Making Sense of Pennsylvania’s Stubbornly Deadlocked Polls

Pennsylvania has been one of the keys to the Electoral College for decades, but this year it has reached Ultimate Swing State status. Nate Silver lists Pennsylvania as the most likely tipping-point state for either Kamala Harris or Donald Trump to achieve victory on Election Night, surpassing other perennials like Michigan and Wisconsin.

Both campaigns are treating the state as essential, flooding it with staff, money, and endless ads to prod exhausted voters to the polls and take home its 20 electoral votes. So which candidate is in a better place to do so? To get a sense of how things look in the Keystone State, I spoke with Berwood Yost, the director of the Center for Opinion Research at Franklin & Marshall College, who also runs the college’s closely watched poll.

The FiveThirtyEight averages have Kamala Harris with a 0.7 percent lead in the state right now. I know the latest F&M poll in August showed her up three in August, but do you see the race as the 50-50 proposition it’s being portrayed as?
The last two cycles have been exceedingly narrow races — a 1.2 percent margin and 82,000 votes last time around, and fewer than that in 2016. So history suggests that this will be close. There’s a good many Trump supporters here — we have a lot of white working-class voters, which is the base of his appeal. But I’ve also written about the fact that Trump is a known commodity. Is he at his ceiling or his floor in the polling? I think that remains unanswered.

Relatedly, I read something you wrote about how to define undecided voters. Only about 3 percent of people are truly undecided, you posit, but there’s a much larger bloc of moderates who may be leaning one way or another but haven’t fully made up their minds. And those voters don’t like Donald Trump at all, which tracks with your point that maybe there isn’t that much more room for him to gain.
I think that’s true. If you look at his favorability ratings in the state, they’re basically where they were in October of 2020. Everybody knows who he is and they know what they’ll get.

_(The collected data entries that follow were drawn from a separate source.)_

import Summits.ValiantsHypothesis.ValiantsHypothesis.Theorems.GrenetZeonDualUnipotentThreeHalvesHeavyTopCodimOneCount

/-!
# `GrenetZeon.DualUnipotentThreeHalves` (stmt-ValiantsHypothesis-24318), R2 heavy-top instrument — COROLLARY II port, step (c1):
# the EQUALITY CASE of the three-level graded count — `V` is the full HULL of its diagonal blocks

If the three-level count ✓ `…HeavyTopCodimOneCount.finrank_le_of_three_levels` is attained,
`dim W₀ + dim W₁ + dim W₂ + #{(i,j) : lvl j < lvl i} ≤ dim V`, then `V` is exactly the space of block upper-triangular matrices whose three
re-indexed diagonal blocks lie in `W₀`, `W₁`, `W₂` — the HULL `HULL(W₀, W₁, W₂)` for the level function `lvl` (all off-diagonal blocks free).
In the classification (crux note `CENSUS-THMC-UNIFORM-eng1g5.md` §8, composition-chain route) this is the step «deficiency exactly one ⇒
`V = HULL(𝔫_p, I, 𝔫_q)`», before the block-diagonal unit and the re-indexing to ✓ `towerHull`.

* ★ `mem_iff_of_three_levels` — `A ∈ V ↔ (block upper-triangular) ∧ (blocks ∈ W₀, W₁, W₂)` under the attained count.

Honest framing: linear algebra; nothing here proves or refutes `HeavyTopLaw`, 24318, S3b or 8062; `VP ≠ VNP` is NOT proved.  No definitions.
[folklore (graded rank–nullity, equality case); cell val-heavytop-census, eng-1 g5]
-/

noncomputable section

-- single-conjunct layout: Sub = Summit, duplicated namespace component intended
set_option linter.dupNamespace false

namespace Summit.ValiantsHypothesis.ValiantsHypothesis.Theorems.GrenetZeon.HeavyTopCodimOneCount

open Matrix

/-- ★ **Equality case of the three-level count: `V = HULL(W₀, W₁, W₂)`.**  If `dim W₀ + dim W₁ + dim W₂ + #{(i,j) : lvl j < lvl i} ≤ dim V`
for a block upper-triangular `V` (levels `≤ 2`) with diagonal blocks in `W₀, W₁, W₂`, then a matrix lies in `V` iff it is block upper-triangular
and its three re-indexed diagonal blocks lie in `W₀, W₁, W₂`. [folklore] -/
theorem mem_iff_of_three_levels {m s₀ s₁ s₂ : ℕ} (lvl : Fin m → ℕ) (hlvl : ∀ i, lvl i ≤ 2)
    (e₀ : {i : Fin m // lvl i = 0} ≃ Fin s₀) (e₁ : {i : Fin m // lvl i = 1} ≃ Fin s₁) (e₂ : {i : Fin m // lvl i = 2} ≃ Fin s₂)
    (V : Submodule ℂ (Matrix (Fin m) (Fin m) ℂ)) (hblock : ∀ A ∈ V, ∀ i j, lvl i < lvl j → A i j = 0)
    (W₀ : Submodule ℂ (Matrix (Fin s₀) (Fin s₀) ℂ)) (W₁ : Submodule ℂ (Matrix (Fin s₁) (Fin s₁) ℂ))
    (W₂ : Submodule ℂ (Matrix (Fin s₂) (Fin s₂) ℂ))
    (h₀ : ∀ A ∈ V, Matrix.reindex e₀ e₀ (A.toBlock (fun i => lvl i = 0) (fun i => lvl i = 0)) ∈ W₀)
    (h₁ : ∀ A ∈ V, Matrix.reindex e₁ e₁ (A.toBlock (fun i => lvl i = 1) (fun i => lvl i = 1)) ∈ W₁)
    (h₂ : ∀ A ∈ V, Matrix.reindex e₂ e₂ (A.toBlock (fun i => lvl i = 2) (fun i => lvl i = 2)) ∈ W₂)
    (hdim : Module.finrank ℂ W₀ + Module.finrank ℂ W₁ + Module.finrank ℂ W₂ + Fintype.card {x : Fin m × Fin m // lvl x.2 < lvl x.1} ≤
      Module.finrank ℂ V)
    (M : Matrix (Fin m) (Fin m) ℂ) :
    M ∈ V ↔ (∀ i j, lvl i < lvl j → M i j = 0) ∧
      Matrix.reindex e₀ e₀ (M.toBlock (fun i => lvl i = 0) (fun i => lvl i = 0)) ∈ W₀ ∧
      Matrix.reindex e₁ e₁ (M.toBlock (fun i => lvl i = 1) (fun i => lvl i = 1)) ∈ W₁ ∧
      Matrix.reindex e₂ e₂ (M.toBlock (fun i => lvl i = 2) (fun i => lvl i = 2)) ∈ W₂ := by
  classical
  refine ⟨fun hM => ⟨hblock M hM, h₀ M hM, h₁ M hM, h₂ M hM⟩, ?_⟩
  rintro ⟨hMb, hM₀, hM₁, hM₂⟩
  -- the diagonal-block map (as in `finrank_le_of_three_levels`)
  let D : V →ₗ[ℂ] (W₀ × W₁) × W₂ :=
    { toFun := fun A =>
        ((⟨Matrix.reindex e₀ e₀ ((A : Matrix (Fin m) (Fin m) ℂ).toBlock (fun i => lvl i = 0) (fun i => lvl i = 0)), h₀ A A.2⟩,
          ⟨Matrix.reindex e₁ e₁ ((A : Matrix (Fin m) (Fin m) ℂ).toBlock (fun i => lvl i = 1) (fun i => lvl i = 1)), h₁ A A.2⟩),
          ⟨Matrix.reindex e₂ e₂ ((A : Matrix (Fin m) (Fin m) ℂ).toBlock (fun i => lvl i = 2) (fun i => lvl i = 2)), h₂ A A.2⟩)
      map_add' := fun A B => by
        refine Prod.ext (Prod.ext (Subtype.ext ?_) (Subtype.ext ?_)) (Subtype.ext ?_) <;> ext a b <;> rfl
      map_smul' := fun c A => by
        refine Prod.ext (Prod.ext (Subtype.ext ?_) (Subtype.ext ?_)) (Subtype.ext ?_) <;> ext a b <;> rfl }
  have hker : ∀ A : V, D A = 0 → ∀ i j, ¬ lvl j < lvl i → (A : Matrix (Fin m) (Fin m) ℂ) i j = 0 := by
    intro A hA
    have g₀ := congrArg (fun x => ((x.1.1 : W₀) : Matrix (Fin s₀) (Fin s₀) ℂ)) hA
    have g₁ := congrArg (fun x => ((x.1.2 : W₁) : Matrix (Fin s₁) (Fin s₁) ℂ)) hA
    have g₂ := congrArg (fun x => ((x.2 : W₂) : Matrix (Fin s₂) (Fin s₂) ℂ)) hA
    exact entry_eq_zero_of_blocks_eq_zero lvl hlvl e₀ e₁ e₂ A (hblock A A.2) g₀ g₁ g₂
  let F : LinearMap.ker D →ₗ[ℂ] ({x : Fin m × Fin m // lvl x.2 < lvl x.1} → ℂ) :=
    { toFun := fun A x => ((A : V) : Matrix (Fin m) (Fin m) ℂ) x.1.1 x.1.2
      map_add' := fun A B => by funext x; rfl
      map_smul' := fun c A => by funext x; rfl }
  have hF : Function.Injective F := by
    intro A B hAB
    apply Subtype.ext
    apply Subtype.ext
    ext i j
    by_cases hij : lvl j < lvl i
    · exact congrFun hAB ⟨(i, j), hij⟩
    · rw [hker A.1 (LinearMap.mem_ker.1 A.2) i j hij, hker B.1 (LinearMap.mem_ker.1 B.2) i j hij]
  -- the count is attained: `D` is onto and `F` is a bijection
  have h1 := LinearMap.finrank_range_add_finrank_ker D
  have h2 : Module.finrank ℂ (LinearMap.range D) ≤ Module.finrank ℂ ((W₀ × W₁) × W₂) := Submodule.finrank_le _
  have h3 := LinearMap.finrank_le_finrank_of_injective hF
  rw [Module.finrank_fintype_fun_eq_card] at h3
  have hprod : Module.finrank ℂ ((W₀ × W₁) × W₂) = Module.finrank ℂ W₀ + Module.finrank ℂ W₁ + Module.finrank ℂ W₂ := by
    rw [Module.finrank_prod, Module.finrank_prod]
  have hrange : LinearMap.range D = ⊤ := Submodule.eq_top_of_finrank_eq (by omega)
  have hEq : Module.finrank ℂ (LinearMap.ker D) = Module.finrank ℂ ({x : Fin m × Fin m // lvl x.2 < lvl x.1} → ℂ) := by
    rw [Module.finrank_fintype_fun_eq_card]; omega
  have hrangeF : LinearMap.range F = ⊤ :=
    Submodule.eq_top_of_finrank_eq (by rw [LinearMap.finrank_range_of_inj hF]; exact hEq)
  have hFs : Function.Surjective F := LinearMap.range_eq_top.1 hrangeF
  -- a member `B` of `V` with the diagonal blocks of `M`
  have hmem : (((⟨Matrix.reindex e₀ e₀ (M.toBlock (fun i => lvl i = 0) (fun i => lvl i = 0)), hM₀⟩,
        ⟨Matrix.reindex e₁ e₁ (M.toBlock (fun i => lvl i = 1) (fun i => lvl i = 1)), hM₁⟩),
        ⟨Matrix.reindex e₂ e₂ (M.toBlock (fun i => lvl i = 2) (fun i => lvl i = 2)), hM₂⟩) : (W₀ × W₁) × W₂) ∈ LinearMap.range D := by
    rw [hrange]; exact Submodule.mem_top
  obtain ⟨B, hB⟩ := LinearMap.mem_range.1 hmem
  have hB₀ : Matrix.reindex e₀ e₀ ((B : Matrix (Fin m) (Fin m) ℂ).toBlock (fun i => lvl i = 0) (fun i => lvl i = 0)) =
      Matrix.reindex e₀ e₀ (M.toBlock (fun i => lvl i = 0) (fun i => lvl i = 0)) :=
    congrArg (fun x => ((x.1.1 : W₀) : Matrix (Fin s₀) (Fin s₀) ℂ)) hB
  have hB₁ : Matrix.reindex e₁ e₁ ((B : Matrix (Fin m) (Fin m) ℂ).toBlock (fun i => lvl i = 1) (fun i => lvl i = 1)) =
      Matrix.reindex e₁ e₁ (M.toBlock (fun i => lvl i = 1) (fun i => lvl i = 1)) :=
    congrArg (fun x => ((x.1.2 : W₁) : Matrix (Fin s₁) (Fin s₁) ℂ)) hB
  have hB₂ : Matrix.reindex e₂ e₂ ((B : Matrix (Fin m) (Fin m) ℂ).toBlock (fun i => lvl i = 2) (fun i => lvl i = 2)) =
      Matrix.reindex e₂ e₂ (M.toBlock (fun i => lvl i = 2) (fun i => lvl i = 2)) :=
    congrArg (fun x => ((x.2 : W₂) : Matrix (Fin s₂) (Fin s₂) ℂ)) hB
  -- `N := M - B` is block upper-triangular with vanishing diagonal blocks
  have hNb : ∀ i j, lvl i < lvl j → (M - (B : Matrix (Fin m) (Fin m) ℂ)) i j = 0 := fun i j hij => by
    rw [Matrix.sub_apply, hMb i j hij, hblock B B.2 i j hij, sub_zero]
  have hN₀ : Matrix.reindex e₀ e₀ ((M - (B : Matrix (Fin m) (Fin m) ℂ)).toBlock (fun i => lvl i = 0) (fun i => lvl i = 0)) = 0 := by
    ext a b
    have := congrFun (congrFun hB₀ a) b
    rw [Matrix.reindex_apply, Matrix.reindex_apply, Matrix.submatrix_apply, Matrix.submatrix_apply, Matrix.toBlock_apply,
      Matrix.toBlock_apply] at this
    rw [Matrix.reindex_apply, Matrix.submatrix_apply, Matrix.toBlock_apply, Matrix.sub_apply, ← this, sub_self, Matrix.zero_apply]
  have hN₁ : Matrix.reindex e₁ e₁ ((M - (B : Matrix (Fin m) (Fin m) ℂ)).toBlock (fun i => lvl i = 1) (fun i => lvl i = 1)) = 0 := by
    ext a b
    have := congrFun (congrFun hB₁ a) b
    rw [Matrix.reindex_apply, Matrix.reindex_apply, Matrix.submatrix_apply, Matrix.submatrix_apply, Matrix.toBlock_apply,
      Matrix.toBlock_apply] at this
    rw [Matrix.reindex_apply, Matrix.submatrix_apply, Matrix.toBlock_apply, Matrix.sub_apply, ← this, sub_self, Matrix.zero_apply]
  have hN₂ : Matrix.reindex e₂ e₂ ((M - (B : Matrix (Fin m) (Fin m) ℂ)).toBlock (fun i => lvl i = 2) (fun i => lvl i = 2)) = 0 := by
    ext a b
    have := congrFun (congrFun hB₂ a) b
    rw [Matrix.reindex_apply, Matrix.reindex_apply, Matrix.submatrix_apply, Matrix.submatrix_apply, Matrix.toBlock_apply,
      Matrix.toBlock_apply] at this
    rw [Matrix.reindex_apply, Matrix.submatrix_apply, Matrix.toBlock_apply, Matrix.sub_apply, ← this, sub_self, Matrix.zero_apply]
  have hNoff := entry_eq_zero_of_blocks_eq_zero lvl hlvl e₀ e₁ e₂ _ hNb hN₀ hN₁ hN₂
  -- a kernel member `C` with the pattern entries of `N`; then `C = N`
  obtain ⟨C, hC⟩ := hFs fun x => (M - (B : Matrix (Fin m) (Fin m) ℂ)) x.1.1 x.1.2
  have hCN : (((C : LinearMap.ker D) : V) : Matrix (Fin m) (Fin m) ℂ) = M - (B : Matrix (Fin m) (Fin m) ℂ) := by
    ext i j
    by_cases hij : lvl j < lvl i
    · exact congrFun hC ⟨(i, j), hij⟩
    · rw [hker C.1 (LinearMap.mem_ker.1 C.2) i j hij, hNoff i j hij]
  have hMeq : M = (M - (B : Matrix (Fin m) (Fin m) ℂ)) + (B : Matrix (Fin m) (Fin m) ℂ) := by rw [sub_add_cancel]
  rw [hMeq, ← hCN]
  exact V.add_mem (C : V).2 B.2

end Summit.ValiantsHypothesis.ValiantsHypothesis.Theorems.GrenetZeon.HeavyTopCodimOneCount

end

Polling shows that Harris actually holds her own pretty well with white voters compared to Biden’s 2020 margins, but that she’s still behind him among Black and Hispanic voters. This kind of surprised me.
That’s probably a working-class thing. The divide in this state to me, when I look and think about what’s going on here — one is an educational divide and one is a geographic divide. And the two work together.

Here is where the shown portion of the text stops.